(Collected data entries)
/-- ★★ **Moments of the mean link trace along the `β' = 0` cold-start flow** (regular solution family `U` of `exists_regularFlow`, start `1`):
with `G = (#E)⁻¹Σ_e Re tr U_e` and `m_t = 2e^(−3t/2)`: `E G(U_t) = m_t` and `E (G(U_t) − m_t)² ≤ 4/#E`. [folklore] -/
theorem wilson_coldStart_meanLinkTrace_moments_beta_zero {Ω : Type} [MeasurableSpace Ω] {P : Measure Ω}
    [IsProbabilityMeasure P] {W : ℝ≥0 → Ω → (Edge 3 L × NoiseIdx 2 → ℝ)} (hW : IsFlatBrownian W P)
    (U : GaugeConfig 3 L (Matrix.specialUnitaryGroup (Fin 2) ℂ) → ℝ≥0 → Ω →
      GaugeConfig 3 L (Matrix.specialUnitaryGroup (Fin 2) ℂ))
    (hU : ∀ x, (∀ ω, U x 0 ω = x) ∧
      (latticeLangevinDynamics (fundamentalLatticeRep 2) 0).IsSolution (fundamentalRep (Fin 2))
        hW.natFiltration P W (U x))
    (hUm : ∀ i : ℝ≥0, Measurable[@Prod.instMeasurableSpace (Set.Iic i)
        (GaugeConfig 3 L (Matrix.specialUnitaryGroup (Fin 2) ℂ) × Ω) inferInstance
        (@Prod.instMeasurableSpace (GaugeConfig 3 L (Matrix.specialUnitaryGroup (Fin 2) ℂ)) Ω inferInstance
          (hW.natFiltration i))]
      (fun q : Set.Iic i × (GaugeConfig 3 L (Matrix.specialUnitaryGroup (Fin 2) ℂ) × Ω) => U q.2.1 q.1 q.2.2))
    (t : ℝ≥0) :
    (∫ ω, (((Fintype.card (Edge 3 L) : ℝ))⁻¹ * ∑ e, gegenbauerSum 1 1 (hsForm 2 (fundamentalRep (Fin 2) 1) (fundamentalRep (Fin 2) (U (fun _ => 1) t ω e)) / 2)) ∂P = 2 * Real.exp (-(3 / 2) * t)) ∧
    (∫ ω, ((((Fintype.card (Edge 3 L) : ℝ))⁻¹ * ∑ e, gegenbauerSum 1 1 (hsForm 2 (fundamentalRep (Fin 2) 1) (fundamentalRep (Fin 2) (U (fun _ => 1) t ω e)) / 2)) - 2 * Real.exp (-(3 / 2) * t)) ^ 2 ∂P ≤ 4 / (Fintype.card (Edge 3 L) : ℝ)) := by
  classical
  have hnEpos : 0 < (Fintype.card (Edge 3 L) : ℝ) := by exact_mod_cast Fintype.card_pos
  set V' : ℝ≥0 → Ω → GaugeConfig 3 L (Matrix.specialUnitaryGroup (Fin 2) ℂ) := U (fun _ => 1) with hV'
  have hmV : Measurable (V' t) := ((hU (fun _ => 1)).2.adapted t).mono (hW.natFiltration.le t) le_rfl
  set m : ℝ := 2 * Real.exp (-(3 / 2) * t) with hm
  -- single link traces: bounded, measurable, integrable
  have hXb : ∀ (e : Edge 3 L) (V : GaugeConfig 3 L (Matrix.specialUnitaryGroup (Fin 2) ℂ)), |gegenbauerSum 1 1 (hsForm 2 (fundamentalRep (Fin 2) 1) (fundamentalRep (Fin 2) (V e)) / 2)| ≤ 2 :=
    fun e V => abs_gegenbauerSum_one_latitude_one_le (V e)
  have hXm : ∀ e : Edge 3 L, Measurable fun ω => gegenbauerSum 1 1 (hsForm 2 (fundamentalRep (Fin 2) 1) (fundamentalRep (Fin 2) (V' t ω e)) / 2) :=
    fun e => (continuous_linkTrace e).measurable.comp hmV
  have hXi : ∀ e : Edge 3 L, Integrable (fun ω => gegenbauerSum 1 1 (hsForm 2 (fundamentalRep (Fin 2) 1) (fundamentalRep (Fin 2) (V' t ω e)) / 2)) P := fun e =>
    Integrable.of_bound (hXm e).aestronglyMeasurable 2 (ae_of_all _ fun ω => by rw [Real.norm_eq_abs]; exact hXb e _)
  have hXXi : ∀ e e' : Edge 3 L, Integrable (fun ω => gegenbauerSum 1 1 (hsForm 2 (fundamentalRep (Fin 2) 1) (fundamentalRep (Fin 2) (V' t ω e)) / 2) * gegenbauerSum 1 1 (hsForm 2 (fundamentalRep (Fin 2) 1) (fundamentalRep (Fin 2) (V' t ω e')) / 2)) P := by
    intro e e'
    exact (hXi e).mul_bdd (hXm e').aestronglyMeasurable (ae_of_all _ fun ω => by rw [Real.norm_eq_abs]; exact hXb e' _)
  -- first moments: `E X_e = 2 e^(−3t/2)`
  have hX1 : ∀ e : Edge 3 L, ∫ ω, gegenbauerSum 1 1 (hsForm 2 (fundamentalRep (Fin 2) 1) (fundamentalRep (Fin 2) (V' t ω e)) / 2) ∂P = m := by
    intro e
    have h := integral_prod_linkTrace_coldStart_beta_zero hW U hU hUm ({e} : Finset (Edge 3 L)) t
    simp only [Finset.prod_singleton, Finset.card_singleton] at h
    rw [hV', h, hm]
    norm_num
    ring_nf
  -- mixed moments: `E X_e X_e' = 4 e^(−3t)` for `e ≠ e'`
  have hX2 : ∀ e e' : Edge 3 L, e ≠ e' → ∫ ω, gegenbauerSum 1 1 (hsForm 2 (fundamentalRep (Fin 2) 1) (fundamentalRep (Fin 2) (V' t ω e)) / 2) * gegenbauerSum 1 1 (hsForm 2 (fundamentalRep (Fin 2) 1) (fundamentalRep (Fin 2) (V' t ω e')) / 2) ∂P = 4 * Real.exp (-3 * t) := by
    intro e e' hne
    have h := integral_prod_linkTrace_coldStart_beta_zero hW U hU hUm ({e, e'} : Finset (Edge 3 L)) t
    simp only [Finset.prod_pair hne, Finset.card_pair hne] at h
    rw [hV', h]
    norm_num
    ring_nf
  -- E G = m
  have hEG : ∫ ω, (((Fintype.card (Edge 3 L) : ℝ))⁻¹ * ∑ e, gegenbauerSum 1 1 (hsForm 2 (fundamentalRep (Fin 2) 1) (fundamentalRep (Fin 2) (V' t ω e)) / 2)) ∂P = m := by
    rw [integral_const_mul, integral_finsetSum _ fun e _ => hXi e]
    simp_rw [hX1]
    rw [Finset.sum_const, Finset.card_univ, nsmul_eq_mul, ← mul_assoc, inv_mul_cancel₀ hnEpos.ne', one_mul]
  -- pair bound
  have hpair : ∀ e e' : Edge 3 L, ∫ ω, gegenbauerSum 1 1 (hsForm 2 (fundamentalRep (Fin 2) 1) (fundamentalRep (Fin 2) (V' t ω e)) / 2) * gegenbauerSum 1 1 (hsForm 2 (fundamentalRep (Fin 2) 1) (fundamentalRep (Fin 2) (V' t ω e')) / 2) ∂P ≤ 4 * (if e = e' then 1 else 0) + 4 * Real.exp (-3 * t) := by
    intro e e'
    by_cases hee : e = e'
    · subst hee
      rw [if_pos rfl, mul_one]
      have h4 : ∫ ω, gegenbauerSum 1 1 (hsForm 2 (fundamentalRep (Fin 2) 1) (fundamentalRep (Fin 2) (V' t ω e)) / 2) * gegenbauerSum 1 1 (hsForm 2 (fundamentalRep (Fin 2) 1) (fundamentalRep (Fin 2) (V' t ω e)) / 2) ∂P ≤ ∫ _ω, (4 : ℝ) ∂P := by
        refine integral_mono (hXXi e e) (integrable_const _) fun ω => ?_
        have hb := hXb e (V' t ω)
        have hsq : gegenbauerSum 1 1 (hsForm 2 (fundamentalRep (Fin 2) 1) (fundamentalRep (Fin 2) (V' t ω e)) / 2) * gegenbauerSum 1 1 (hsForm 2 (fundamentalRep (Fin 2) 1) (fundamentalRep (Fin 2) (V' t ω e)) / 2) = |gegenbauerSum 1 1 (hsForm 2 (fundamentalRep (Fin 2) 1) (fundamentalRep (Fin 2) (V' t ω e)) / 2)| ^ 2 := by rw [sq_abs, sq]
        rw [hsq]
        nlinarith [abs_nonneg (gegenbauerSum 1 1 (hsForm 2 (fundamentalRep (Fin 2) 1) (fundamentalRep (Fin 2) (V' t ω e)) / 2))]
      rw [integral_const, smul_eq_mul, probReal_univ, one_mul] at h4
      linarith [Real.exp_pos (-3 * (t : ℝ))]
    · rw [if_neg hee, hX2 e e' hee]
      linarith
  have hEG2 : ∫ ω, ((((Fintype.card (Edge 3 L) : ℝ))⁻¹ * ∑ e, gegenbauerSum 1 1 (hsForm 2 (fundamentalRep (Fin 2) 1) (fundamentalRep (Fin 2) (V' t ω e)) / 2))) ^ 2 ∂P ≤ 4 / (Fintype.card (Edge 3 L) : ℝ) + 4 * Real.exp (-3 * t) := by
    have hexp : ∀ ω, ((((Fintype.card (Edge 3 L) : ℝ))⁻¹ * ∑ e, gegenbauerSum 1 1 (hsForm 2 (fundamentalRep (Fin 2) 1) (fundamentalRep (Fin 2) (V' t ω e)) / 2))) ^ 2 = (Fintype.card (Edge 3 L) : ℝ)⁻¹ ^ 2 * ∑ e, ∑ e', gegenbauerSum 1 1 (hsForm 2 (fundamentalRep (Fin 2) 1) (fundamentalRep (Fin 2) (V' t ω e)) / 2) * gegenbauerSum 1 1 (hsForm 2 (fundamentalRep (Fin 2) 1) (fundamentalRep (Fin 2) (V' t ω e')) / 2) := by
      intro ω
      rw [mul_pow, sq (∑ e, _), Finset.sum_mul_sum]
    simp_rw [hexp]
    rw [integral_const_mul, integral_finsetSum _ fun e _ => integrable_finsetSum _ fun e' _ => hXXi e e']
    simp_rw [integral_finsetSum _ fun e' _ => hXXi _ e']
    have hsum : ∑ e : Edge 3 L, ∑ e' : Edge 3 L, ∫ ω, gegenbauerSum 1 1 (hsForm 2 (fundamentalRep (Fin 2) 1) (fundamentalRep (Fin 2) (V' t ω e)) / 2) * gegenbauerSum 1 1 (hsForm 2 (fundamentalRep (Fin 2) 1) (fundamentalRep (Fin 2) (V' t ω e')) / 2) ∂P ≤
        ∑ e : Edge 3 L, ∑ e' : Edge 3 L, (4 * (if e = e' then 1 else 0) + 4 * Real.exp (-3 * (t : ℝ))) :=
      Finset.sum_le_sum fun e _ => Finset.sum_le_sum fun e' _ => hpair e e'
    have hval : ∑ e : Edge 3 L, ∑ e' : Edge 3 L, (4 * (if e = e' then 1 else 0) + 4 * Real.exp (-3 * (t : ℝ))) = 4 * (Fintype.card (Edge 3 L) : ℝ) + 4 * Real.exp (-3 * t) * (Fintype.card (Edge 3 L) : ℝ) ^ 2 := by
      have h1 : ∀ e : Edge 3 L, ∑ e' : Edge 3 L, (4 * (if e = e' then 1 else 0) + 4 * Real.exp (-3 * (t : ℝ))) = 4 + 4 * Real.exp (-3 * (t : ℝ)) * (Fintype.card (Edge 3 L) : ℝ) := by
        intro e
        rw [Finset.sum_add_distrib, Finset.sum_const, Finset.card_univ, nsmul_eq_mul]
        have h2 : ∑ e' : Edge 3 L, (4 * (if e = e' then 1 else 0) : ℝ) = 4 := by
          rw [Finset.sum_eq_single e]
          · simp
          · intro e' _ hne; rw [if_neg (Ne.symm hne)]; ring
          · intro h; exact absurd (Finset.mem_univ e) h
        rw [h2]; ring
      simp_rw [h1]
      rw [Finset.sum_const, Finset.card_univ, nsmul_eq_mul]; ring
    rw [hval] at hsum
    have hinv : 0 < (Fintype.card (Edge 3 L) : ℝ)⁻¹ ^ 2 := by positivity
    calc (Fintype.card (Edge 3 L) : ℝ)⁻¹ ^ 2 * ∑ e : Edge 3 L, ∑ e' : Edge 3 L, ∫ ω, gegenbauerSum 1 1 (hsForm 2 (fundamentalRep (Fin 2) 1) (fundamentalRep (Fin 2) (V' t ω e)) / 2) * gegenbauerSum 1 1 (hsForm 2 (fundamentalRep (Fin 2) 1) (fundamentalRep (Fin 2) (V' t ω e')) / 2) ∂P
        ≤ (Fintype.card (Edge 3 L) : ℝ)⁻¹ ^ 2 * (4 * (Fintype.card (Edge 3 L) : ℝ) + 4 * Real.exp (-3 * t) * (Fintype.card (Edge 3 L) : ℝ) ^ 2) := mul_le_mul_of_nonneg_left hsum hinv.le
      _ = 4 / (Fintype.card (Edge 3 L) : ℝ) + 4 * Real.exp (-3 * t) := by field_simp
  -- the centred second moment
  have hGi : Integrable (fun ω => (((Fintype.card (Edge 3 L) : ℝ))⁻¹ * ∑ e, gegenbauerSum 1 1 (hsForm 2 (fundamentalRep (Fin 2) 1) (fundamentalRep (Fin 2) (V' t ω e)) / 2))) P := (integrable_finsetSum _ fun e _ => hXi e).const_mul _
  have hGb : ∀ ω, |(((Fintype.card (Edge 3 L) : ℝ))⁻¹ * ∑ e, gegenbauerSum 1 1 (hsForm 2 (fundamentalRep (Fin 2) 1) (fundamentalRep (Fin 2) (V' t ω e)) / 2))| ≤ 2 := fun ω => abs_meanLinkTrace_le_two (V' t ω)
  have hGm : Measurable fun ω => (((Fintype.card (Edge 3 L) : ℝ))⁻¹ * ∑ e, gegenbauerSum 1 1 (hsForm 2 (fundamentalRep (Fin 2) 1) (fundamentalRep (Fin 2) (V' t ω e)) / 2)) := (Finset.measurable_sum _ fun e _ => hXm e).const_mul _
  have hG2i : Integrable (fun ω => ((((Fintype.card (Edge 3 L) : ℝ))⁻¹ * ∑ e, gegenbauerSum 1 1 (hsForm 2 (fundamentalRep (Fin 2) 1) (fundamentalRep (Fin 2) (V' t ω e)) / 2))) ^ 2) P := by
    refine Integrable.of_bound (hGm.pow_const 2).aestronglyMeasurable 4 (ae_of_all _ fun ω => ?_)
    rw [Real.norm_eq_abs, abs_pow]
    nlinarith [hGb ω, abs_nonneg ((((Fintype.card (Edge 3 L) : ℝ))⁻¹ * ∑ e, gegenbauerSum 1 1 (hsForm 2 (fundamentalRep (Fin 2) 1) (fundamentalRep (Fin 2) (V' t ω e)) / 2)))]
  have hm2 : m ^ 2 = 4 * Real.exp (-3 * t) := by
    rw [hm, mul_pow, sq (Real.exp _), ← Real.exp_add]; ring_nf
  refine ⟨hEG, ?_⟩
  have hexpand : ∀ ω, ((((Fintype.card (Edge 3 L) : ℝ))⁻¹ * ∑ e, gegenbauerSum 1 1 (hsForm 2 (fundamentalRep (Fin 2) 1) (fundamentalRep (Fin 2) (V' t ω e)) / 2)) - m) ^ 2 = ((((Fintype.card (Edge 3 L) : ℝ))⁻¹ * ∑ e, gegenbauerSum 1 1 (hsForm 2 (fundamentalRep (Fin 2) 1) (fundamentalRep (Fin 2) (V' t ω e)) / 2))) ^ 2 - 2 * m * (((Fintype.card (Edge 3 L) : ℝ))⁻¹ * ∑ e, gegenbauerSum 1 1 (hsForm 2 (fundamentalRep (Fin 2) 1) (fundamentalRep (Fin 2) (V' t ω e)) / 2)) + m ^ 2 := fun ω => by ring
  simp_rw [hexpand]
  have hImG : Integrable (fun ω => 2 * m * (((Fintype.card (Edge 3 L) : ℝ))⁻¹ * ∑ e, gegenbauerSum 1 1 (hsForm 2 (fundamentalRep (Fin 2) 1) (fundamentalRep (Fin 2) (V' t ω e)) / 2))) P := hGi.const_mul (2 * m)
  have hI1 : Integrable (fun ω => ((((Fintype.card (Edge 3 L) : ℝ))⁻¹ * ∑ e, gegenbauerSum 1 1 (hsForm 2 (fundamentalRep (Fin 2) 1) (fundamentalRep (Fin 2) (V' t ω e)) / 2))) ^ 2 - 2 * m * (((Fintype.card (Edge 3 L) : ℝ))⁻¹ * ∑ e, gegenbauerSum 1 1 (hsForm 2 (fundamentalRep (Fin 2) 1) (fundamentalRep (Fin 2) (V' t ω e)) / 2))) P := hG2i.sub hImG
  rw [integral_add hI1 (integrable_const _), integral_sub hG2i hImG, integral_const_mul, hEG,
    integral_const, smul_eq_mul, probReal_univ, one_mul]
  nlinarith [hEG2, hm2]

**Instructions to follow:** Apply a filter for "hval" to the entries and show each line that passes.

**Result of this exercise:**
    have hval : ∑ e : Edge 3 L, ∑ e' : Edge 3 L, (4 * (if e = e' then 1 else 0) + 4 * Real.exp (-3 * (t : ℝ))) = 4 * (Fintype.card (Edge 3 L) : ℝ) + 4 * Real.exp (-3 * t) * (Fintype.card (Edge 3 L) : ℝ) ^ 2 := by
    rw [hval] at hsum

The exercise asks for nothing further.